- [EXERCISE DESCRIPTION]:
Write the line that contains "have hmap : Submodule.map" and each one after it, word for word, ending with the final line of the data.

[Stored data entries]

import Summits.NavierStokesRegularity.NavierStokesRegularity.Theorems.FrozenSignCascadeBoundedEnvelopeContinuationSmallMorrey
import Summits.NavierStokesRegularity.NavierStokesRegularity.Theorems.HardyPointSinkHardyAncientLimitClassical
import Literature.Analysis.FluidPDE.CKNEpsilonRegularityHolds
import Literature.Analysis.FluidPDE.Seregin2020CubicLowerBound
import Literature.Analysis.FluidPDE.SlabPressureNormalization
import Literature.Analysis.FluidPDE.SelfSimilar
import HarnessLib

/-!
# Route FrozenSignCascade · crux `BoundedEnvelopeContinuation` — the small-Morrey regime, part 2:
# the Liouville statement (L_M) for a SMALL Morrey constant

Helper file for the crux item stmt-NavierStokesRegularity-10579 (`BoundedEnvelopeContinuation`,
conjunct (B) of route `FrozenSignCascade`), line `registered` (reshape r3); lands `--supports`
that item. Sequel of `…SmallMorrey.lean`.

**Theorem (`liouvilleMorrey_small`, registered sub-goal of the open stub).** There is
a universal `M₀ > 0` such that every bounded ancient mild solution `v` of Navier–Stokes (`ν = 1`)
on `(-∞,0) × ℝ³`, jointly smooth and Oseen-mild there, whose slices obey the scale-invariant
Morrey bound `∫_{B_r(y)} ‖v t‖² ≤ M₀ r` for ALL `t < 0`, `y`, `r > 0`, vanishes identically. This is
the small-constant case of the line's one open stub `stub_liouvilleMorrey` (L_M) (which asks the
same for an ARBITRARY Morrey constant = Type-I exclusion, open); equivalently, a mild bounded
ancient solution that is NOT identically zero has Morrey constant `> M₀` at some ball — the
Morrey-space form of the minimal blow-up concentration.

**Proof.** Let `(ε₀, C₀)` be the constants of the Caffarelli–Kohn–Nirenberg ε-regularity
criterion at unit scale (Lemarié-Rieusset 2016, Thm 14.4, PROVED in the tree:
`lemarieRieusset_epsilon_regularity_nu_one_holds`), `l = ε₀`, and `M₀` the threshold of part 1
(`cknC_cknDOsc_small_of_morrey`) for `η = l³/5`. Fix `t < 0`, `x` and a zoom factor `c` with
`c² > -4t`. The zoom `w(s,y) = c v(c²s, x + cy)` about `(0, x)` is, with the zoomed classical
pressure, again a bounded classical solution on `(-∞,0)` with the SAME Morrey constant
(`zoom_setting`), so `C(Q(0,1); w) ≤ η` and `D(Q(0,1)) ≤ η` (part 1). Gauging the pressure by its
unit-ball mean (`IsSuitableWeakSolutionOn.sub_unitBallMean_slab`, `cknDOsc_sub_fun_time`,
`lintegral_pressure_le_of_unitBallMean_eq_zero`: `∫_{Q(0,1)} |p̃|^{3/2} ≤ 4 D`) the pair is a
suitable weak solution on the top-touching cylinder `Q(0,1)` in Lemarié-Rieusset's §14.3 class
(`Seregin2020.exists_isLRSuitableWeakSolutionOn_of_finite`; `E < ∞` by lead c2's bootstrap) with
`∫_{Q(0,1)} |w|³ + |p̃|^{3/2} ≤ 5η = l³`, whence `|w| ≤ C₀ l` a.e. on `Q(0,½)`, everywhere by
continuity. At `(s, y) = (t/c², 0) ∈ Q(0,½)` this reads `c ‖v(t,x)‖ ≤ C₀ l`; `c → ∞` gives
`v(t,x) = 0`.

## References

* L. Caffarelli, R. Kohn, L. Nirenberg, Comm. Pure Appl. Math. 35 (1982), Prop. 1, Cor. 1.
  [CaffarelliKohnNirenberg1982]
* P. G. Lemarié-Rieusset, *The Navier–Stokes problem in the 21st century* (2016), Thm 14.4.
  [LemarieRieusset2016]
* D. Albritton, T. Barker, J. Math. Fluid Mech. 21 (2019) = arXiv:1811.00502, Lemma 2.6, §3.
  [AlbrittonBarker2019]
* S. Gustafson, K. Kang, T.-P. Tsai, Comm. Math. Phys. 273 (2007), Thm 1.1. [GustafsonKangTsai2007]
* G. Koch, N. Nadirashvili, G. Seregin, V. Šverák, Acta Math. 203 (2009), §1 (L).
  [KochNadirashviliSereginSverak2009]
-/

noncomputable section

set_option linter.dupNamespace false -- nested layout Summit.<S>.<Sub>, Sub = S (D-0017)

open Set MeasureTheory Filter Topology Metric Function
open scoped ENNReal NNReal
open Literature.Analysis Literature.Analysis.FluidPDE

namespace Summit.NavierStokesRegularity.NavierStokesRegularity.Theorems.BoundedEnvelope

/-! ### Two elementary facts -/

/-- A vector with `c ‖a‖ ≤ K` for every `c ≥ c₀` is zero. [folklore] -/
theorem eq_zero_of_forall_mul_norm_le {E : Type*} [NormedAddCommGroup E] {a : E} {K c₀ : ℝ}
    (h : ∀ c : ℝ, c₀ ≤ c → c * ‖a‖ ≤ K) : a = 0 := by
  by_contra ha
  have hpos : 0 < ‖a‖ := norm_pos_iff.2 ha
  -- take `c = max c₀ ((K + 1) / ‖a‖)`
  have h1 := h (max c₀ ((K + 1) / ‖a‖)) (le_max_left _ _)
  have h2 : (K + 1) / ‖a‖ * ‖a‖ ≤ max c₀ ((K + 1) / ‖a‖) * ‖a‖ :=
    mul_le_mul_of_nonneg_right (le_max_right _ _) hpos.le
  rw [div_mul_cancel₀ _ hpos.ne'] at h2
  linarith

/-- **An a.e. bound for a continuous function on an open set holds everywhere on it** (the
exceptional set is open and null, hence empty: Lebesgue measure charges open sets). [folklore] -/
theorem forall_norm_le_of_ae_restrict_of_continuousOn
    {w : ℝ × EuclideanSpace ℝ (Fin 3) → EuclideanSpace ℝ (Fin 3)} {U : Set (ℝ × EuclideanSpace ℝ (Fin 3))}
    (hU : IsOpen U) (hw : ContinuousOn w U) {K : ℝ}
    (hae : ∀ᵐ z ∂(volume.restrict U), ‖w z‖ ≤ K) : ∀ z ∈ U, ‖w z‖ ≤ K := by
  set O : Set (ℝ × EuclideanSpace ℝ (Fin 3)) := U ∩ w ⁻¹' {a | K < ‖a‖} with hO
  have hOopen : IsOpen O :=
    hw.isOpen_inter_preimage hU (isOpen_lt continuous_const continuous_norm)
  have hOnull : volume O = 0 := by
    have h := ae_iff.1 hae
    rw [Measure.restrict_apply' hU.measurableSet] at h
    have e : {z : ℝ × EuclideanSpace ℝ (Fin 3) | ¬‖w z‖ ≤ K} ∩ U = O := by
      ext z
      simp only [hO, mem_inter_iff, mem_setOf_eq, mem_preimage, not_le]
      tauto
    rwa [e] at h
  have hOempty : O = ∅ := (hOopen.measure_eq_zero_iff volume).1 hOnull
  intro z hz
  by_contra hlt
  push Not at hlt
  have : z ∈ O := ⟨hz, hlt⟩
  rw [hOempty] at this
  exact this
/-- **Road (b″), abstract form.** Row `P → X → Y → 0` exact (`Exact toX π`, `π` onto) of modules with
endomorphisms `c_P, c_X, c_Y` (the `Δ`-action) intertwined by `toX, π`; an injective Coleman map
`col : P → R × R` with `col ∘ c_P = σ ∘ col` (`σ` = swap: `Λ_G = Λ₀ ⊕ Λ₀c` with `c` acting by swap); two
elements `w₁, w₂ ∈ ker toX` (the images of `z_{c,d}` and `c·z_{c,d}`) with `col w₁ = (a,b)`, `col w₂ = (b,a)`.
Then for the `Δ`-COINVARIANTS:
`ℓ_𝔭(X/(c_X − 1)X) ≤ ℓ_𝔭(R²/col(P)) + ℓ_𝔭(R/(a+b)) + ℓ_𝔭(Y/(c_Y − 1)Y)` — only the even branch `a + b`.
[cite: Kato2004Asterisque, §12.1 and §17.13 (pp. 219–220, 279–280)] -/
theorem lengthAt_coinv_le_of_roadB2 (toX : P →ₗ[R] X) (π : X →ₗ[R] Y) (hX : Function.Exact toX π)
    (hπ : Function.Surjective π) (cP : P →ₗ[R] P) (cX : X →ₗ[R] X) (cY : Y →ₗ[R] Y)
    (hcX : toX ∘ₗ cP = cX ∘ₗ toX) (hcY : π ∘ₗ cX = cY ∘ₗ π) (col : P →ₗ[R] R × R)
    (hcol : Function.Injective col)
    (hccol : col ∘ₗ cP = (LinearEquiv.prodComm R R R : R × R →ₗ[R] R × R) ∘ₗ col)
    {w₁ w₂ : P} (h₁ : toX w₁ = 0) (h₂ : toX w₂ = 0) {a b : R} (hw₁ : col w₁ = (a, b))
    (hw₂ : col w₂ = (b, a)) (𝔭 : PrimeSpectrum R) :
    lengthAt R (X ⧸ LinearMap.range (cX - 1)) 𝔭 ≤
      lengthAt R ((R × R) ⧸ LinearMap.range col) 𝔭 + lengthAt R (R ⧸ Ideal.span {a + b}) 𝔭 +
        lengthAt R (Y ⧸ LinearMap.range (cY - 1)) 𝔭 := by
  set σ : R × R →ₗ[R] R × R := (LinearEquiv.prodComm R R R : R × R →ₗ[R] R × R) with hσ
  set LZ : Submodule R P := Submodule.span R {w₁, w₂} with hLZ
  -- `c_P` swaps `w₁, w₂`
  have hc₁ : cP w₁ = w₂ := hcol (by
    change (col ∘ₗ cP) w₁ = col w₂
    rw [hccol, LinearMap.comp_apply, hw₁, hw₂]; rfl)
  have hc₂ : cP w₂ = w₁ := hcol (by
    change (col ∘ₗ cP) w₂ = col w₁
    rw [hccol, LinearMap.comp_apply, hw₁, hw₂]; rfl)
  set eP : P →ₗ[R] P := cP - 1 with heP
  set eX : X →ₗ[R] X := cX - 1 with heX
  set eY : Y →ₗ[R] Y := cY - 1 with heY
  have hLZe : LZ ≤ Submodule.comap eP LZ := by
    rw [hLZ, Submodule.span_le]
    intro w hw
    simp only [Set.mem_insert_iff, Set.mem_singleton_iff] at hw
    rw [SetLike.mem_coe, Submodule.mem_comap, heP, LinearMap.sub_apply, Module.End.one_apply]
    rcases hw with rfl | rfl
    · rw [hc₁]
      exact Submodule.sub_mem _ (Submodule.subset_span (by simp)) (Submodule.subset_span (by simp))
    · rw [hc₂]
      exact Submodule.sub_mem _ (Submodule.subset_span (by simp)) (Submodule.subset_span (by simp))
  -- the row `P/LZ → X → Y`, with endomorphism `eA` on `A = P/LZ`
  have hle : LZ ≤ LinearMap.ker toX := by
    rw [hLZ, Submodule.span_le]
    intro w hw
    simp only [Set.mem_insert_iff, Set.mem_singleton_iff] at hw
    rcases hw with rfl | rfl <;> simpa
  let f' : (P ⧸ LZ) →ₗ[R] X := LZ.liftQ toX hle
  have hf' : Function.Exact f' π := by
    rw [LinearMap.exact_iff, Submodule.range_liftQ]
    exact LinearMap.exact_iff.mp hX
  let eA : (P ⧸ LZ) →ₗ[R] (P ⧸ LZ) := Submodule.mapQ LZ LZ eP hLZe
  have heqX : toX ∘ₗ eP = eX ∘ₗ toX := by
    rw [heP, heX, LinearMap.comp_sub, LinearMap.sub_comp, hcX]; rfl
  have hfA : f' ∘ₗ eA = eX ∘ₗ f' := by
    apply LinearMap.ext
    intro x
    obtain ⟨p, rfl⟩ := Submodule.Quotient.mk_surjective _ x
    change toX (eP p) = eX (toX p)
    exact LinearMap.congr_fun heqX p
  have hπe : π ∘ₗ eX = eY ∘ₗ π := by
    rw [heX, heY, LinearMap.comp_sub, LinearMap.sub_comp, hcY]; rfl
  have step1 := lengthAt_coinv_le_of_exact f' π eA eX eY hfA hπe hf' hπ 𝔭
  -- `A/eA A ≅ P/(LZ ⊔ range eP)`
  have hrange : LinearMap.range eA = Submodule.map LZ.mkQ (LZ ⊔ LinearMap.range eP) := by
    rw [Submodule.map_sup, Submodule.mkQ_map_self, bot_sup_eq]
    change LinearMap.range (LZ.liftQ (LZ.mkQ ∘ₗ eP) _) = _
    rw [Submodule.range_liftQ, LinearMap.range_comp]
  have step2 : lengthAt R ((P ⧸ LZ) ⧸ LinearMap.range eA) 𝔭 =
      lengthAt R (P ⧸ (LZ ⊔ LinearMap.range eP)) 𝔭 :=
    lengthAt_eq_of_linearEquiv ((Submodule.quotEquivOfEq _ _ hrange).trans
      (Submodule.quotientQuotientEquivQuotient LZ (LZ ⊔ LinearMap.range eP) le_sup_left)) 𝔭
  -- §2 along `col`
  have hcole : col ∘ₗ eP = (σ - LinearMap.id) ∘ₗ col := by
    rw [heP, LinearMap.comp_sub, LinearMap.sub_comp, hccol]; rfl
  have step3 := lengthAt_coinv_le_of_injective col hcol eP (σ - LinearMap.id) hcole LZ 𝔭
  -- `col(LZ) = ⟨(a,b),(b,a)⟩` and §3
  have hmap : Submodule.map col LZ = Submodule.span R ({(a, b), (b, a)} : Set (R × R)) := by
    rw [hLZ, Submodule.map_span, Set.image_pair, hw₁, hw₂]
  have step4 := lengthAt_quotient_span_sup_range_swap a b 𝔭
  rw [← hmap] at step4
  rw [step4] at step3
  calc lengthAt R (X ⧸ LinearMap.range eX) 𝔭
      ≤ lengthAt R ((P ⧸ LZ) ⧸ LinearMap.range eA) 𝔭 + lengthAt R (Y ⧸ LinearMap.range eY) 𝔭 := step1
    _ = lengthAt R (P ⧸ (LZ ⊔ LinearMap.range eP)) 𝔭 + lengthAt R (Y ⧸ LinearMap.range eY) 𝔭 := by
        rw [step2]
    _ ≤ (lengthAt R ((R × R) ⧸ LinearMap.range col) 𝔭 + lengthAt R (R ⧸ Ideal.span {a + b}) 𝔭) +
          lengthAt R (Y ⧸ LinearMap.range eY) 𝔭 := by gcongr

- [RESPONSE FOR THIS EXERCISE]:
  have hmap : Submodule.map col LZ = Submodule.span R ({(a, b), (b, a)} : Set (R × R)) := by
    rw [hLZ, Submodule.map_span, Set.image_pair, hw₁, hw₂]
  have step4 := lengthAt_quotient_span_sup_range_swap a b 𝔭
  rw [← hmap] at step4
  rw [step4] at step3
  calc lengthAt R (X ⧸ LinearMap.range eX) 𝔭
      ≤ lengthAt R ((P ⧸ LZ) ⧸ LinearMap.range eA) 𝔭 + lengthAt R (Y ⧸ LinearMap.range eY) 𝔭 := step1
    _ = lengthAt R (P ⧸ (LZ ⊔ LinearMap.range eP)) 𝔭 + lengthAt R (Y ⧸ LinearMap.range eY) 𝔭 := by
        rw [step2]
    _ ≤ (lengthAt R ((R × R) ⧸ LinearMap.range col) 𝔭 + lengthAt R (R ⧸ Ideal.span {a + b}) 𝔭) +
          lengthAt R (Y ⧸ LinearMap.range eY) 𝔭 := by gcongr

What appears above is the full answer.